**RAW DATA**
import Summits.NavierStokesRegularity.NavierStokesRegularity.Theorems.ScenarioCensusRowF1ax
import Summits.NavierStokesRegularity.NavierStokesRegularity.Theorems.TypeICertificateLadderRungZero
import Literature.Analysis.FluidPDE.BarkerPrange2020VorticityAlignmentTypeIHolds
import Literature.Analysis.FluidPDE.TypeIAncientMildTimeAnalytic
import Literature.Analysis.FluidPDE.TypeIAncientMildRescale
import Summits.NavierStokesRegularity.NavierStokesRegularity.Theorems.LocalHelicityTubeDoorFrobeniusProfileRigidityHelicalSlice
import HarnessLib
import Summits.NavierStokesRegularity.NavierStokesRegularity.Theorems.ScenarioCensusRowF1EchoTopRows

/-!
# Census row F1, the SCALING axis — self-maps of the top under the scaling group read at SNAPSHOTS (cells F1sps ≡ the line's `Row_F1ss` «similar pockets», F1ds, F1hs; floors SSF /
# DSF / HF) — LINE 40 «scaling-top» port, part 1/4: §1 objects (frame of LINES 34–39 BY NAME; `SimilarPocketAt`, `DssWindowAt`, `HomogeneousPocketAt`, the floors, the rows
# `Row_F1ss` / `Row_F1ds` / `Row_F1hs`); §2–§3 compactness, socket, Leray's every-time floor and the witness zoom package (LINES 37 / 39 BY NAME); §4a THE SCALING KILLS — continuation
# in the scale parameter (`rel_all_of_ball`, `similar_allScales`, `scaleInvariant_of_allScales`, KS `eq_zero_of_similar` via the tree's Tsai theorem, `dss_allTimes`)

Re-homed for the scenario census (typer seat ns-census-typer-1 g10; the cells «similar-pocket snapshots» / F1ds / F1hs and the floors SSF / DSF / HF are MEMBERS OF RECORD «DECIDED IN
KERNEL IN FILES» of row F1 (item 85: critic idea-crit-3 g10 PASS no price tier B 12:32:22Z; ref PRE-CHECK ✓ §19.17; lead label); this port makes them TREE-decided): VERBATIM PORT of
ns-idea-3 LINE 40 «scaling-top», `pub/ideators/ns-idea-3/lines/scaling-top/line-scaling-top.lean` sha16 3435a148b4d1d87d (1360 l., lean check rc 0, 0 sorry), split for the 400-line
rule into `ScenarioCensusRowF1ScalingTop` (§1–§4a) → `…ScalingTopKill` (§4b) → `…ScalingTopFloors` (§5) → `…ScalingTopRows` (§6–§7 + census KEYS).  Lean text VERBATIM in namespace
`…Theorems.ScenarioCensus.ScalingTop` (the line's `…Cruxes.ScenarioCensusRowF1.ScalingTopLine` re-homed); port edits: the frame restated VERBATIM by the line from LINES 34–39 (`topSet`,
`HasTypeIConstant`, `snapLevel`, `exists_fast_at`, `sqrt_mul_sq_mul`, `limitClass_compact`, `exists_level_of_limitKill`, `exists_witnessZoom_package`, `zoom_units`,
`eventually_forall_not_of_not_frequently`) is taken BY NAME from the landed two-time-top / one-level-top / snapshot-top / needle-top / echo-top ports, and the alias `centre_mem` is the tree's `IsTypeIAncientMild.comp_add_right` (Literature, BY NAME); the bookkeeping lemma `tendstoLocallyUniformly_comp_of_tendsto` (a twin of a landed lemma in a route-cone module) is not re-declared, its 3-line proof is inlined in `tendsto_eval`; `rowF1ss_holds` is spelled `: ScalingTop.Row_F1ss` (same statement; the unqualified text coincides with «stretched-top»'s `rowF1ss_holds`); `@[conjecture]` on the residual
`SimilarCollapse` (≡ `ScenarioCensus.Row_F1`, OPEN); one-line docstrings added where missing (gate lint).  Statements untouched; the line's row keeps its name `ScalingTop.Row_F1ss`,
only its census KEY is spelled `Row_F1sps` because `ScenarioCensus.Row_F1ss` is «stretched-top»'s cell F1ss (slot 9, `ScenarioCensusRowF1StretchedTop.lean` :231).

No census VALUE is moved here (row F1 stays OPEN-WITH-LINE; the members become TREE-decided by name); NS regularity is NOT proved; `Row_F1` is untouched (zero
movement, `similarCollapse_iff_rowF1`); no summit statement is proved by this file. Lemmas that restate already-landed tree declarations are taken BY NAME (gate lint `dedup.landed`): `topSet` = `TwoTimeTop.topSet`, `HasTypeIConstant` = `OneLevelTop.HasTypeIConstant`, `snapLevel` = `SnapshotTop.snapLevel`, `exists_fast_at` = `SnapshotTop.exists_fast_at`, `sqrt_mul_sq_mul` = `SnapshotTop.sqrt_mul_sq_mul`, `limitClass_compact` = `NeedleTop.limitClass_compact`, `exists_level_of_limitKill` = `NeedleTop.exists_level_of_limitKill`, `zoom_units` = `NeedleTop.zoom_units`, `exists_witnessZoom_package` = `EchoTop.exists_witnessZoom_package`, `eventually_forall_not_of_not_frequently` = `EchoTop.eventually_forall_not_of_not_frequently`, `centre_mem` = `IsTypeIAncientMild.comp_add_right`.
-/

-- the summit and its single problem share the name `NavierStokesRegularity` (D-0017 nested layout)
set_option linter.dupNamespace false

noncomputable section

open MeasureTheory Set Function Filter TopologicalSpace Metric
open scoped Topology NNReal ENNReal InnerProductSpace

namespace Summit.NavierStokesRegularity.NavierStokesRegularity.Theorems.ScenarioCensus.ScalingTop

open Literature.Analysis Literature.Analysis.FluidPDE
open Summit.NavierStokesRegularity.NavierStokesRegularity.Theorems
open Summit.NavierStokesRegularity.NavierStokesRegularity.Theses
open Summit.NavierStokesRegularity.NavierStokesRegularity.Theorems.LocalHelicityTubeDoorFrobeniusProfileRigidityHelicalSlice
/-- **CALIBRATION row, plain shape, `(8, ⅞, 0)`, `β·t = 16/5`**: `oddMomentLimitFunctionalTT 0 8 λ ω ≤ q` on the torus limits of
the canonical sector Gibbs states at `β = 16/5` with `q < 0.3978873` gives `Tc ≤ 5/16` (row-neutral re-certification of the
`5/16` row by the Krylov-3 route). [cite: HazraVermaRanderia2019, eqs. (2)–(4)] [cite: Lipparini2008, eq. (8.30)] -/
theorem le_five_sixteenths_of_torusLimit_oddMoment_le (h : ThermalKTDictionaryAt 0 8 (7 / 8) ρe Tc) (lam : ℝ) {q : ℚ}
    (hbound : ∀ (ω : InfVolFermionState 2) (Ls : ℕ → ℕ), Tendsto Ls atTop atTop →
      ω.IsTorusLimitOfMixture (sectorGibbsCount (7 / 8)) (fun L => sectorGibbsWeightTT' (16 / 5) 1 0 8 (7 / 8) L)
        (fun L => sectorGibbsVectorTT' 1 0 8 (7 / 8) L) Ls →
      oddMomentLimitFunctionalTT 0 8 lam ω ≤ ((q : ℚ) : ℝ))
    (hq : ((q : ℚ) : ℝ) < 0.3978873) : Tc ≤ 5 / 16 :=
  h.le_five_sixteenths_of_leafAtBeta
    (ObsThermalStiffnessSeqCeilingAtBeta_of_torusLimit_oddMoment_le (by norm_num) (by norm_num) (by norm_num) lam hbound) hq

/-- **CALIBRATION row, orbit-mean shape, `β·t = 16/5`** ⇒ `Tc ≤ 5/16` if `q < 0.3978873`. [cite: HazraVermaRanderia2019, eqs. (2)–(4)]
[cite: BratteliRobinsonI1987, §4.3.1] -/
theorem le_five_sixteenths_of_torusLimit_oddMoment_orbitMean_le (h : ThermalKTDictionaryAt 0 8 (7 / 8) ρe Tc) (lam : ℝ)
    {S : Finset (DihedralGroup 4)} (hS : S.Nonempty) {q : ℚ}
    (hbound : ∀ (ω : InfVolFermionState 2) (Ls : ℕ → ℕ), Tendsto Ls atTop atTop →
      ω.IsTorusLimitOfMixture (sectorGibbsCount (7 / 8)) (fun L => sectorGibbsWeightTT' (16 / 5) 1 0 8 (7 / 8) L)
        (fun L => sectorGibbsVectorTT' 1 0 8 (7 / 8) L) Ls →
      (∑ γ ∈ S, rotOddMomentLimitFunctionalTT 0 8 lam γ ω) / S.card ≤ ((q : ℚ) : ℝ))
    (hq : ((q : ℚ) : ℝ) < 0.3978873) : Tc ≤ 5 / 16 :=
  h.le_five_sixteenths_of_leafAtBeta
    (ObsThermalStiffnessSeqCeilingAtBeta_of_torusLimit_oddMoment_orbitMean_le (by norm_num) (by norm_num) (by norm_num)
      lam hS hbound) hq

/-- **SECONDARY row, plain shape, `(8, ⅞, 0)`, `β·t = 9/2`**: `oddMomentLimitFunctionalTT 0 8 λ ω ≤ q` on the torus limits of the
canonical sector Gibbs states at `β = 9/2` with `q < 0.2829421` gives `Tc ≤ 2/9`. [cite: HazraVermaRanderia2019, eqs. (2)–(4)]
[cite: Lipparini2008, eq. (8.30)] -/
theorem le_two_ninths_of_torusLimit_oddMoment_le (h : ThermalKTDictionaryAt 0 8 (7 / 8) ρe Tc) (lam : ℝ) {q : ℚ}
    (hbound : ∀ (ω : InfVolFermionState 2) (Ls : ℕ → ℕ), Tendsto Ls atTop atTop →
      ω.IsTorusLimitOfMixture (sectorGibbsCount (7 / 8)) (fun L => sectorGibbsWeightTT' (9 / 2) 1 0 8 (7 / 8) L)
        (fun L => sectorGibbsVectorTT' 1 0 8 (7 / 8) L) Ls →
      oddMomentLimitFunctionalTT 0 8 lam ω ≤ ((q : ℚ) : ℝ))
    (hq : ((q : ℚ) : ℝ) < 0.2829421) : Tc ≤ 2 / 9 :=
  h.le_two_ninths_of_leafAtBeta
    (ObsThermalStiffnessSeqCeilingAtBeta_of_torusLimit_oddMoment_le (by norm_num) (by norm_num) (by norm_num) lam hbound) hq

end ThermalKTDictionaryAt

end Summit.Ventures.CertifiedManyBodySolver.Observables
import Mathlib
import HarnessLib
import Summits.Ventures.LatticeQCDFlow.Exactness.DoeblinObservables
import Summits.Ventures.LatticeQCDFlow.Exactness.DoeblinUniqueness
import Summits.Ventures.LatticeQCDFlow.Exactness.DoeblinTauInt
import Summits.Ventures.LatticeQCDFlow.Scoring.DoeblinSkeleton
import Summits.Ventures.LatticeQCDFlow.Scoring.ChainBurnIn
import Summits.Ventures.LatticeQCDFlow.Exactness.NCMCGeneralSpaceMarkovErgodicCriteria

/-!
# A Doeblin minorisation of a POWER of the kernel: uniqueness, geometric convergence from every start, ergodicity, certified burn-in, event autocorrelations

HONEST FRAMING: exact (Metropolis-corrected) sampling algorithms for lattice gauge theory;
figures of merit are autocorrelation/cost numbers at stated couplings and volumes; no
continuum-physics claim.

Venture `LatticeQCDFlow` (cell pub-lqcd), topic `Exactness`; FANOUT row 13 (`eng-snf`, GEN-18).
NEW WORK of the cell (textbook Markov-chain facts), not a published result; no definition is
introduced; nothing is cited as a fact — the one published input is the tree's FORMALISED Doeblin
theorem `Literature.Probability.MarkovChains.Doeblin.doeblin_iterate_sub_invariant_le`
(Meyn–Tweedie 1993 Thm 16.2.4), applied to the skeleton kernel `nHit κ m`.  Printed counterpart,
NAMED ONLY: the `m`-skeleton form of Doeblin's condition, rate `(1 − ε)^{⌊t/m⌋}` (Meyn–Tweedie 1993
Thm 16.0.2; Rosenthal 1995).  WHY: the iteration kernel of `latflow-snf`'s NCMC lane has no one-step
Doeblin minorisation in general but its SQUARE has one (`NCMCGeneralSpaceOccupancyChainDoeblin`);
row 9's Doeblin files and GEN-16's criteria are one-step, row 8's `Scoring/DoeblinSkeleton` is
`m`-step but minorised BY `π` itself.  Here: `m`-step, ARBITRARY minorising probability law `ν`.

## Content (`κ` Markov on `S`, invariant probability law `π`; `(nHit κ m)(x, ·) ≥ ε ν` for all `x`)

* §1 algebra of row 9's iterate `nHit`: `nHit_add`, `nHit_mul`, `nHit_one`, `nHit_two`,
  `bind_nHit_eq_iterate`, `nHit_apply_mul_add` (`κ^{mq+r}(x,·) = (· ∘ κ^m)^[q] κ^r(x,·)`);
  `minorised_setwise`, `eps_le_one_of_minorised`.
* §2 **`doeblin_nHit_sub_le_of_nHit`** — `|κᵗ(x, A) − π(A)| ≤ (1 − ε)^{⌊t/m⌋}` for EVERY start `x`,
  every `t`, every `A`; `doeblin_bind_nHit_sub_le_of_nHit` (any initial law);
  `doeblin_integral_nHit_sub_le_of_nHit` (`[0,1]`-valued observables);
  **`invariant_unique_of_nHit_minorised`**; **`ergodic_shift_chain_of_nHit_minorised`** (an almost
  invariant set of `κ` is one of `κ^m` — GEN-16's `ae_pow_apply_eq_zero`).
* §3 **`chain_bias_le_of_nHit`**, **`chain_timeAverage_bias_le_of_nHit`** — CERTIFIED BURN-IN from
  ANY initial law for `[0,1]`-valued `g`: `|E_{μ₀} g(X_t) − πg| ≤ (1 − ε)^{⌊t/m⌋}`,
  `|E_{μ₀}[(1/n) Σ_{t<n} g(X_t)] − πg| ≤ m/(ε n)`.
* §4 events in equilibrium: **`abs_setAutocov_le_of_nHit`** (`|C_t(A,B)| ≤ π(A)(1 − ε)^{⌊t/m⌋}`),
  `tsum_abs_setAutocov_le_of_nHit` (`≤ m π(A)/ε`), `abs_setACF_le_of_nHit`,
  **`tauInt_setACF_le_of_nHit`** (`τ_int(1_A) ≤ 1/2 + (m/ε − 1)/(1 − π(A))`, scorers' `tauInt`).

NOT CLAIMED: unbounded observables; reversibility / spectral improvements; any constant of ours.
Every-start statements: `NCMCGeneralSpaceDoeblinPowerEveryStart.lean`.
-/

namespace Summit.Ventures.LatticeQCDFlow.Exactness.GeneralNCMC

open MeasureTheory ProbabilityTheory Set Filter Finset
open scoped ENNReal Topology

variable {S : Type*} [MeasurableSpace S]

/-! ## §1 Algebra of the iterate `nHit` -/

section Algebra

variable (κ : Kernel S S)

/-- `κ^{a+b} = κ^a ∘ₖ κ^b`. -/
theorem nHit_add (a b : ℕ) : nHit κ (a + b) = nHit κ a ∘ₖ nHit κ b := by
  induction a with
  | zero => rw [Nat.zero_add, nHit_zero, Kernel.id_comp]
  | succ a ih => rw [Nat.succ_add, nHit_succ, nHit_succ, ih, Kernel.comp_assoc]

/-- `κ^{m q} = (κ^m)^q`. -/
theorem nHit_mul (m q : ℕ) : nHit κ (m * q) = nHit (nHit κ m) q := by
  induction q with
  | zero => rw [Nat.mul_zero, nHit_zero, nHit_zero]
  | succ q ih => rw [Nat.mul_succ, Nat.add_comm, nHit_add, ih, nHit_succ]

/-- `κ^1 = κ`. -/
theorem nHit_one : nHit κ 1 = κ := by
  rw [nHit_succ, nHit_zero, Kernel.comp_id]

/-- `κ^2 = κ ∘ₖ κ`. -/
theorem nHit_two : nHit κ 2 = κ ∘ₖ κ := by
  rw [show (2 : ℕ) = 1 + 1 from rfl, nHit_succ, nHit_one]

/-- `μ ∘ κⁿ` is the `n`-th `bind`-iterate of `μ`. -/
theorem bind_nHit_eq_iterate (μ : Measure S) :
    ∀ q : ℕ, μ.bind (nHit κ q) = (fun ρ : Measure S => ρ.bind κ)^[q] μ
  | 0 => by
      rw [nHit_zero, Function.iterate_zero, id]
      exact (invariant_id (μ := μ)).def
  | q + 1 => by
      rw [nHit_succ, Function.iterate_succ_apply', ← bind_nHit_eq_iterate μ q]
      exact (Measure.comp_assoc (μ := μ) (κ := nHit κ q) (η := κ)).symm

/-- `κ^{mq+r}(x, ·)` is the `q`-th `bind`-iterate by the skeleton `κ^m` of the law `κ^r(x, ·)`. -/
theorem nHit_apply_mul_add (m q r : ℕ) (x : S) :
    nHit κ (m * q + r) x = (fun ρ : Measure S => ρ.bind (nHit κ m))^[q] (nHit κ r x) := by
  rw [nHit_add, nHit_mul, Kernel.comp_apply, bind_nHit_eq_iterate]

variable {κ}

/-- Measure form ⇒ set form of a minorisation. -/
theorem minorised_setwise {K : Kernel S S} {ν : Measure S} {ε : ℝ≥0∞} (h : ∀ a, ε • ν ≤ K a)
    (x : S) {B : Set S} (hB : MeasurableSet B) : ε * ν B ≤ K x B := by
  have hx := Measure.le_iff.1 (h x) B hB
  rwa [Measure.smul_apply, smul_eq_mul] at hx

/-- A minorisation constant of a Markov kernel by a probability law is at most one. -/
theorem eps_le_one_of_minorised {K : Kernel S S} [IsMarkovKernel K] {ν : Measure S}
    [IsProbabilityMeasure ν] {ε : ℝ≥0∞} (h : ∀ a, ε • ν ≤ K a) [Nonempty S] : ε ≤ 1 := by
  obtain ⟨a⟩ := (inferInstance : Nonempty S)
  have h1 := minorised_setwise h a MeasurableSet.univ
  rwa [measure_univ, measure_univ, mul_one] at h1

end Algebra

/-! ## §2 Setwise geometric convergence from every start; uniqueness; ergodicity -/

section Power

variable {κ : Kernel S S} [IsMarkovKernel κ] {ν : Measure S} [IsProbabilityMeasure ν] {ε : ℝ≥0∞}
  {π : Measure S} [IsProbabilityMeasure π] {m : ℕ}

/-- **`m`-step Doeblin at a Dirac start**: if `(nHit κ m)(x, B) ≥ ε ν(B)` for all `x` and
measurable `B` (`ε ≤ 1`) and `π` is an invariant probability law of `κ`, then
`|κᵗ(x, A) − π(A)| ≤ (1 − ε)^{⌊t/m⌋}` for EVERY `x`, `t` and `A`. -/
theorem doeblin_nHit_sub_le_of_nHit
    (hmin : ∀ x {B : Set S}, MeasurableSet B → ε * ν B ≤ nHit κ m x B) (hε1 : ε ≤ 1)
    (hπ : Kernel.Invariant κ π) (x : S) (t : ℕ) (A : Set S) :
    |(nHit κ t x).real A - π.real A| ≤ (1 - ε.toReal) ^ (t / m) := by
  haveI := isMarkovKernel_nHit κ m
  haveI := isMarkovKernel_nHit κ (t % m)
  have hK : Kernel.Invariant (nHit κ m) π := invariant_nHit hπ m
  have hx : nHit κ t x =
      (fun ρ : Measure S => ρ.bind (nHit κ m))^[t / m] (nHit κ (t % m) x) := by
    conv_lhs => rw [← Nat.div_add_mod t m]
    exact nHit_apply_mul_add κ m (t / m) (t % m) x
  rw [hx]
  exact Literature.Probability.MarkovChains.Doeblin.doeblin_iterate_sub_invariant_le
    (κ := nHit κ m) hmin hε1 hK (nHit κ (t % m) x) (t / m) A

/-- **… from any initial law**: `|(μ₀ ∘ κᵗ)(A) − π(A)| ≤ (1 − ε)^{⌊t/m⌋}`. -/
theorem doeblin_bind_nHit_sub_le_of_nHit
    (hmin : ∀ x {B : Set S}, MeasurableSet B → ε * ν B ≤ nHit κ m x B) (hε1 : ε ≤ 1)
    (hπ : Kernel.Invariant κ π) (μ₀ : Measure S) [IsProbabilityMeasure μ₀] (t : ℕ) {A : Set S}
    (hA : MeasurableSet A) :
    |(μ₀.bind (nHit κ t)).real A - π.real A| ≤ (1 - ε.toReal) ^ (t / m) := by
  haveI := isMarkovKernel_nHit κ t
  have hmeas : Measurable fun x => nHit κ t x A := Kernel.measurable_coe _ hA
  have hint : Integrable (fun x => (nHit κ t x).real A) μ₀ :=
    (integrable_const (1 : ℝ)).mono' hmeas.ennreal_toReal.aestronglyMeasurable
      (ae_of_all _ fun x => by
        rw [Real.norm_eq_abs, abs_of_nonneg measureReal_nonneg]
        exact measureReal_le_one)
  have hreal : (μ₀.bind (nHit κ t)).real A = ∫ x, (nHit κ t x).real A ∂μ₀ := by
    rw [measureReal_def, Measure.bind_apply hA (Kernel.aemeasurable _),
      ← integral_toReal hmeas.aemeasurable (ae_of_all _ fun x => measure_lt_top _ _)]
    rfl
  rw [hreal, show ∫ x, (nHit κ t x).real A ∂μ₀ - π.real A =
      ∫ x, ((nHit κ t x).real A - π.real A) ∂μ₀ by
        rw [integral_sub hint (integrable_const _), integral_const, probReal_univ, one_smul]]
  calc |∫ x, ((nHit κ t x).real A - π.real A) ∂μ₀|
      = ‖∫ x, ((nHit κ t x).real A - π.real A) ∂μ₀‖ := (Real.norm_eq_abs _).symm
    _ ≤ (1 - ε.toReal) ^ (t / m) * μ₀.real univ :=
        norm_integral_le_of_norm_le_const (Eventually.of_forall fun x => by
          rw [Real.norm_eq_abs]
          exact doeblin_nHit_sub_le_of_nHit hmin hε1 hπ x t A)
    _ = (1 - ε.toReal) ^ (t / m) := by rw [probReal_univ, mul_one]

/-- **`m`-step Doeblin for observables**: `|∫ g dκᵗ(x, ·) − ∫ g dπ| ≤ (1 − ε)^{⌊t/m⌋}` for every
start `x`, every `t` and every measurable `g` with values in `[0, 1]`. -/
theorem doeblin_integral_nHit_sub_le_of_nHit
    (hmin : ∀ x {B : Set S}, MeasurableSet B → ε * ν B ≤ nHit κ m x B) (hε1 : ε ≤ 1)
    (hπ : Kernel.Invariant κ π) (x : S) (t : ℕ) {g : S → ℝ} (hg : Measurable g)
    (h0 : ∀ y, 0 ≤ g y) (h1 : ∀ y, g y ≤ 1) :
    |∫ y, g y ∂(nHit κ t x) - ∫ y, g y ∂π| ≤ (1 - ε.toReal) ^ (t / m) := by
  haveI := isMarkovKernel_nHit κ t
  exact abs_integral_sub_integral_le_of_setwise
    (fun A _ => doeblin_nHit_sub_le_of_nHit hmin hε1 hπ x t A) hg h0 h1

/-- **A kernel with a Doeblin power has exactly one invariant probability law.** -/
theorem invariant_unique_of_nHit_minorised (h : ∀ a, ε • ν ≤ nHit κ m a) (hε : 0 < ε)
    {π' : Measure S} [IsProbabilityMeasure π'] (hπ : Kernel.Invariant κ π)
    (hπ' : Kernel.Invariant κ π') : π' = π := by
  haveI := isMarkovKernel_nHit κ m
  exact invariant_unique_of_minorised h hε (invariant_nHit hπ m) (invariant_nHit hπ' m)

/-- **A stationary Markov chain whose kernel has a Doeblin power is ergodic** (an almost invariant
set of `κ` is almost invariant for `κ^m`, which is minorised). -/
theorem ergodic_shift_chain_of_nHit_minorised (hπ : Kernel.Invariant κ π) (hε : ε ≠ 0)
    (hmin : ∀ z t, MeasurableSet t → ε * ν t ≤ nHit κ m z t) :
    Ergodic (fun (x : ℕ → S) (k : ℕ) => x (k + 1))
      (Kernel.trajMeasure (X := fun _ : ℕ => S) π
        (fun n : ℕ => κ.comap (fun h : (j : ↥(Finset.Iic n)) → S => h ⟨n, Finset.mem_Iic.2 le_rfl⟩)
          (measurable_pi_apply _))) := by
  refine ergodic_shift_chain κ hπ fun B hB hout hin => ?_
  have hin' : ∀ᵐ z ∂π, z ∉ B → (κ ^ m) z B = 0 := ae_pow_apply_eq_zero κ hπ hB hin m
  have hout0 : ∀ᵐ z ∂π, z ∉ Bᶜ → κ z Bᶜ = 0 := by
    filter_upwards [hout] with z hz hzB using hz (Set.notMem_compl_iff.1 hzB)
  have hout' : ∀ᵐ z ∂π, z ∈ B → (κ ^ m) z Bᶜ = 0 := by
    filter_upwards [ae_pow_apply_eq_zero κ hπ hB.compl hout0 m] with z hz hzB
    exact hz (Set.notMem_compl_iff.2 hzB)
  rw [← Scoring.nHit_eq_pow] at hin' hout'
  exact ae_invariant_trivial_of_minorized (nHit κ m) hε hmin B hB hout' hin'

end Power

/-! ## §3 Certified burn-in from any initial law -/

section BurnIn

variable {κ : Kernel S S} [IsMarkovKernel κ] {ν : Measure S} [IsProbabilityMeasure ν] {ε : ℝ≥0∞}
  {π : Measure S} [IsProbabilityMeasure π] {m : ℕ}

/-- The `t`-step transition operator on a bounded measurable observable is integration against
`κᵗ(x, ·)`: `(kop κ)^[t] g x = ∫ g dκᵗ(x, ·)`. -/
theorem iterate_kop_eq_integral_nHit {g : S → ℝ} (hg : Measurable g) {C : ℝ} (hC : ∀ x, |g x| ≤ C)
    (t : ℕ) (x : S) : (Scoring.kop κ)^[t] g x = ∫ y, g y ∂(nHit κ t x) := by
  rw [← Scoring.kop_nHit κ t hg hC]
  rfl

**WHAT IS NEEDED**
All lines carrying the word "Topology" must be copied from the data above.

**YOUR RESPONSE**
open scoped Topology NNReal ENNReal InnerProductSpace
open scoped ENNReal Topology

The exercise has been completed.